Assignment -> Only a number is wanted here: the number of lines of the data that include "hcls".

### Exercise input ###

import Literature.NumberTheory.EllipticCurves.H1SigmaDualFiniteProofs
import Literature.NumberTheory.EllipticCurves.SelmerInftyTorsionFiniteProofs
import Literature.NumberTheory.EllipticCurves.SelmerCorankProofs
import HarnessLib

/-!
# Kummer for the `p`-torsion `M[p] ↪ M` of a discrete module over a subgroup `H ≤ Γ_K`:
# FINITE KERNEL of `H¹(H, M[p]) → H¹(H, M)`, and (B′) the unramified condition pulls back to `M[p]`
# (helper for crux stmt-BirchSwinnertonDyer-20368 `PrintCf2.SplitBadTwoRankOneOfFacts`, leaf (F1-fg) of the
# S3n′ divisibility road; cell `bsd-print-cf2`, width seat `bsd-line-cf2-p1-w5` g5)

The E[p^∞]-pattern of `SelmerInftyTorsionFiniteProofs` (`finite_ker_torsionToPrimaryH1Sub`) and
`H1SigmaDualFiniteProofs` §1 (`resOfLe_eq_zero_of_mem_unramifiedOutside`), rewritten for an ARBITRARY
discrete `p`-primary module — so that it applies to Keller–Yin's character module `(F/𝓞)(θ) ≃ ℚ_p/ℤ_p(θ)`
(next file, `PrintCf2SplitBadTwoUnrAmbientDualModuleFinite.lean`):

* §1 `finite_ker_resH1Hom_torsionBy` — for a topological group `G` acting on a discrete `p`-primary `B`
  with `B[p]` finite and continuous orbit maps, the kernel of `j_* : H¹(G, B[p]) → H¹(G, B)` (`j` the
  inclusion) is FINITE: a kernel class is `[∂b]` with `p b ∈ B^G`, and it only depends on `p b` modulo
  `p B^G`; `B^G/pB^G` is finite by the pigeonhole `ResKernel.finite_quotient_range_of_finite_ker` over the
  finite stable pieces `B^G[pⁿ]` (`finite_torsionBy_pow`).
* §2 `resOfLe_torsionBy_eq_zero_of_mem_unramifiedOutside` — (B′) for `H ≤ Γ_K` normal and a finite place
  `v ∤ p`, `v ∉ S₀`, at which EVERY inertia group `I_𝔓`, `𝔓 ∣ v`, acts trivially on `M`: if
  `j_* y ∈ unramifiedOutside H M p S₀` (Greenberg–Vatsal's `H¹(K_Σ/L, M)`, unramified at the CHOSEN place
  above each such `v` for every conjugate) then `y ∈ H¹(H, M[p])` restricts to `0` on every `I_𝔓 ≤ H`,
  `𝔓 ∣ v` (transport to the chosen prime `𝔓 = g • 𝔓₀` — `exists_smul_eq_of_mem_primesAbove_holds`,
  `mem_inertia_smul_absIntegers_iff`, the condition for `conj_{g⁻¹}` — local–global inertia
  `exists_mem_inertia_apply_eq_holds` (Neukirch II (9.6)), and triviality of `I_{𝔓₀}` on `M`, which kills
  the coboundary a merely unramified class leaves).

Theorems only; no definition, no named fact, no `sorry`, no instance.  HONEST FRAMING: cohomological
bookkeeping; closes nothing by itself (`--supports`); no summit statement / BSD / the crux is proved here.

References: [GreenbergLNM1716] §1 p. 60, §3 Lemma 3.1 (proof), §4 p. 117; [SilvermanAEC2009] Cor. X.4.4;
[NeukirchANT1999] II (9.6); [SerreGaloisCohomology1997] I §2.2 Prop. 2, I §2.4–2.5.
-/

set_option autoImplicit false
set_option linter.dupNamespace false -- `Summit.BirchSwinnertonDyer.BirchSwinnertonDyer` (summit = problem) is the tree's layout

noncomputable section

open scoped Classical AddSubgroup Pointwise
open CategoryTheory NumberField IsDedekindDomain Field
open Literature.NumberTheory.EllipticCurves Literature.NumberTheory.EllipticCurves.GreenbergSelmer
  Literature.NumberTheory.EllipticCurves.GreenbergVatsal2000 Literature.NumberTheory.GaloisRepresentations

universe u

namespace Summit.BirchSwinnertonDyer.BirchSwinnertonDyer.Theorems.PrintCf2.UnrAmbientDual

/-! ## §1. The kernel of `H¹(G, B[p]) → H¹(G, B)` is finite -/

section Kernel

variable {G : Type u} [Group G] [TopologicalSpace G] [IsTopologicalGroup G]
variable {B : Type u} [AddCommGroup B] [DistribMulAction G B] [TopologicalSpace B] [DiscreteTopology B]
variable {p : ℕ}

/-- **The kernel of `j_* : H¹(G, B[p]) → H¹(G, B)` is finite** for a discrete `p`-primary `G`-module `B`
with `B[p]` finite and continuous orbit maps (`j : B[p] ↪ B` the inclusion).  A kernel class is `[∂b]`
with `p b = β ∈ B^G` (`b` "admissible"); two admissible `b`'s differing by `B^G + B[p]` give the same class,
so the kernel is the image of `B^G/pB^G`, finite by the pigeonhole
`ResKernel.finite_quotient_range_of_finite_ker` over the finite stable pieces `B^G[pⁿ] ⊆ B[pⁿ]`
(`finite_torsionBy_pow`) with `ker p = B^G[p]` finite — verbatim the tree's
`WeierstrassCurve.finite_ker_torsionToPrimaryH1Sub` with `E[p^∞]` replaced by `B`.
[cite: GreenbergLNM1716, §3 proof of Lemma 3.1 (`B = E(F_∞)[p^∞]`)] [cite: SerreGaloisCohomology1997, I §2.2 Prop. 2] -/
theorem finite_ker_resH1Hom_torsionBy [Finite (B[(p : ℤ)])]
    (htors : ∀ b : B, ∃ k : ℕ, p ^ k • b = 0) (hcont : ∀ b : B, Continuous fun g : G ↦ g • b) :
    Set.Finite ((resH1Hom (ContinuousMonoidHom.id G) (B[(p : ℤ)]).subtype (fun _ _ ↦ rfl) :
      discreteH1 G (B[(p : ℤ)]) →+ discreteH1 G B).ker : Set (discreteH1 G (B[(p : ℤ)]))) := by
  -- `B' = B^G`
  let B' : AddSubgroup B := FixedPoints.addSubgroup G B
  -- `B'/pB'` is finite
  let mulp : B' →+ B' := DistribSMul.toAddMonoidHom B' (p : ℕ)
  have hfinq : Finite (B' ⧸ mulp.range) := by
    haveI : Finite mulp.ker := by
      refine Finite.of_injective (fun b ↦ (⟨((b : B') : B), ?_⟩ : B[(p : ℤ)])) ?_
      · rw [AddSubgroup.torsionBy.nsmul_iff]
        have := (AddMonoidHom.mem_ker).mp b.2
        exact congrArg (fun z : B' ↦ (z : B)) this
      · intro a b hab
        apply Subtype.ext; apply Subtype.ext
        exact congrArg (fun z : B[(p : ℤ)] ↦ (z : B)) hab
    refine (ResKernel.finite_quotient_range_of_finite_ker mulp
      (fun n ↦ AddSubgroup.torsionBy _ (p ^ n : ℕ)) (fun m n hmn ↦ ?_) (fun b ↦ ?_) (fun n ↦ ?_)
      (fun n b hb ↦ ?_)).1
    · intro b hb
      rw [AddSubgroup.torsionBy.nsmul_iff] at hb ⊢
      obtain ⟨c, hc⟩ := Nat.pow_dvd_pow p hmn
      rw [hc, Nat.mul_comm (p ^ m) c, ← smul_smul, hb, smul_zero]
    · obtain ⟨n, hn⟩ := htors ((b : B') : B)
      refine ⟨n, ?_⟩
      rw [AddSubgroup.torsionBy.nsmul_iff]
      apply Subtype.ext
      simpa using hn
    · haveI := finite_torsionBy_pow B p n
      refine Finite.of_injective (fun b ↦ (⟨((b : B') : B), ?_⟩ : B[((p ^ n : ℕ) : ℤ)])) ?_
      · have hb := AddSubgroup.torsionBy.nsmul_iff.mp b.2
        rw [AddSubgroup.torsionBy.nsmul_iff]
        exact congrArg (fun z : B' ↦ (z : B)) hb
      · intro a b hab
        apply Subtype.ext; apply Subtype.ext
        exact congrArg (fun z : B[((p ^ n : ℕ) : ℤ)] ↦ (z : B)) hab
    · rw [AddSubgroup.torsionBy.nsmul_iff] at hb ⊢
      rw [← map_nsmul, hb, map_zero]
  -- admissible `p`-th roots and their Kummer classes in `H¹(G, B[p])`
  let incl : B[(p : ℤ)] →+ B := (B[(p : ℤ)]).subtype
  have hincl : ∀ (g : G) (s : B[(p : ℤ)]), incl (ContinuousMonoidHom.id G g • s) = g • incl s :=
    fun _ _ ↦ rfl
  have hmemB : ∀ (b : B), (∀ σ : G, σ • (p • b) = p • b) → ∀ σ : G, σ • b - b ∈ B[(p : ℤ)] := by
    intro b hb σ
    refine AddSubgroup.torsionBy.nsmul_iff.mpr ?_
    rw [smul_sub, smul_comm, hb σ, sub_self]
  let coc : ∀ (b : B), (∀ σ : G, σ • (p • b) = p • b) → contOneCocycles (discreteTopRep G (B[(p : ℤ)])) :=
    fun b hb ↦ contOneCocycles.lift incl hincl (B[(p : ℤ)]).subtype_injective (cobCocycle b (hcont b))
      (fun σ ↦ ⟨_, hmemB b hb σ⟩) (fun _ ↦ rfl)
  have hcoc : ∀ b hb (σ : G), (((coc b hb).1 σ : B[(p : ℤ)]) : B) = σ • b - b := fun _ _ _ ↦ rfl
  -- two admissible roots differing by `B' + B[p]` give the same class
  have hcls : ∀ (b₁ b₂ : B) (hb₁ : ∀ σ : G, σ • (p • b₁) = p • b₁) (hb₂ : ∀ σ : G, σ • (p • b₂) = p • b₂)
      (β : B), (∀ σ : G, σ • β = β) → p • (b₁ - b₂ - β) = 0 →
      oneCocycleClass _ (coc b₁ hb₁) = oneCocycleClass _ (coc b₂ hb₂) := by
    intro b₁ b₂ hb₁ hb₂ β hβ hpe
    have he : b₁ - b₂ - β ∈ B[(p : ℤ)] := AddSubgroup.torsionBy.nsmul_iff.mpr hpe
    rw [← sub_eq_zero, ← oneCocycleClass_sub, oneCocycleClass_eq_zero_iff]
    refine ⟨⟨_, he⟩, fun σ ↦ ?_⟩
    apply Subtype.ext
    change (((coc b₁ hb₁).1 σ - (coc b₂ hb₂).1 σ : B[(p : ℤ)]) : B) = _
    rw [AddSubgroupClass.coe_sub, hcoc b₁ hb₁, hcoc b₂ hb₂]
    change _ = σ • (b₁ - b₂ - β) - (b₁ - b₂ - β)
    rw [smul_sub, smul_sub, hβ]
    abel
  -- every kernel element is the class of an admissible root
  have hker : ∀ x ∈ (resH1Hom (ContinuousMonoidHom.id G) incl hincl).ker,
      ∃ b hb, x = oneCocycleClass _ (coc b hb) := by
    intro x hx
    obtain ⟨φ, rfl⟩ := oneCocycleClass_surjective _ x
    rw [AddMonoidHom.mem_ker, resH1Hom_id_oneCocycleClass, oneCocycleClass_eq_zero_iff] at hx
    obtain ⟨b, hb⟩ := hx
    have hb' : ∀ σ : G, incl (φ.1 σ) = σ • b - b := fun σ ↦ hb σ
    have hadm : ∀ σ : G, σ • (p • b) = p • b := fun σ ↦ by
      have h1 : p • (σ • b - b) = 0 := by
        rw [← hb' σ, ← map_nsmul, AddSubgroup.torsionBy.nsmul (φ.1 σ), map_zero]
      rw [smul_sub, smul_comm, sub_eq_zero] at h1
      exact h1
    refine ⟨b, hadm, congrArg _ (Subtype.ext (ContinuousMap.ext fun σ ↦ ?_))⟩
    apply (B[(p : ℤ)]).subtype_injective
    change incl (φ.1 σ) = incl ((coc b hadm).1 σ)
    rw [hb' σ]
    rfl
  -- roots: each `β ∈ B'` of the form `p • b` is handled through the quotient `B'/pB'`
  -- (classes with no admissible root do not occur: `β = p b` by construction below)
  let f : B' ⧸ mulp.range → Set (discreteH1 G (B[(p : ℤ)])) := fun q ↦
    {x | ∃ b hb, x = oneCocycleClass _ (coc b hb) ∧ (QuotientAddGroup.mk ⟨p • b, hb⟩ : B' ⧸ mulp.range) = q}
  -- each fibre has at most one element
  have hf : ∀ q, (f q).Subsingleton := by
    rintro q x ⟨b₁, hb₁, rfl, hq₁⟩ y ⟨b₂, hb₂, rfl, hq₂⟩
    rw [← hq₂, QuotientAddGroup.eq] at hq₁
    obtain ⟨β', hβ'⟩ := hq₁
    -- `-(p b₁) + p b₂ = p β'` with `β' ∈ B'`
    have hβ'eq : p • ((β' : B') : B) = -(p • b₁) + p • b₂ := by
      have := congrArg (fun z : B' ↦ (z : B)) hβ'
      simpa [mulp] using this
    refine hcls b₁ b₂ hb₁ hb₂ (-(β' : B)) (fun σ ↦ by rw [smul_neg, (β' : B').2 σ]) ?_
    rw [sub_neg_eq_add, smul_add, smul_sub, hβ'eq]
    abel
  haveI : Finite (B' ⧸ mulp.range) := hfinq
  refine ((Set.finite_iUnion fun q ↦ (hf q).finite)).subset fun x hx ↦ ?_
  obtain ⟨b, hb, rfl⟩ := hker x hx
  exact Set.mem_iUnion.mpr ⟨QuotientAddGroup.mk ⟨p • b, hb⟩, b, hb, rfl, rfl⟩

###

Finished task -> 2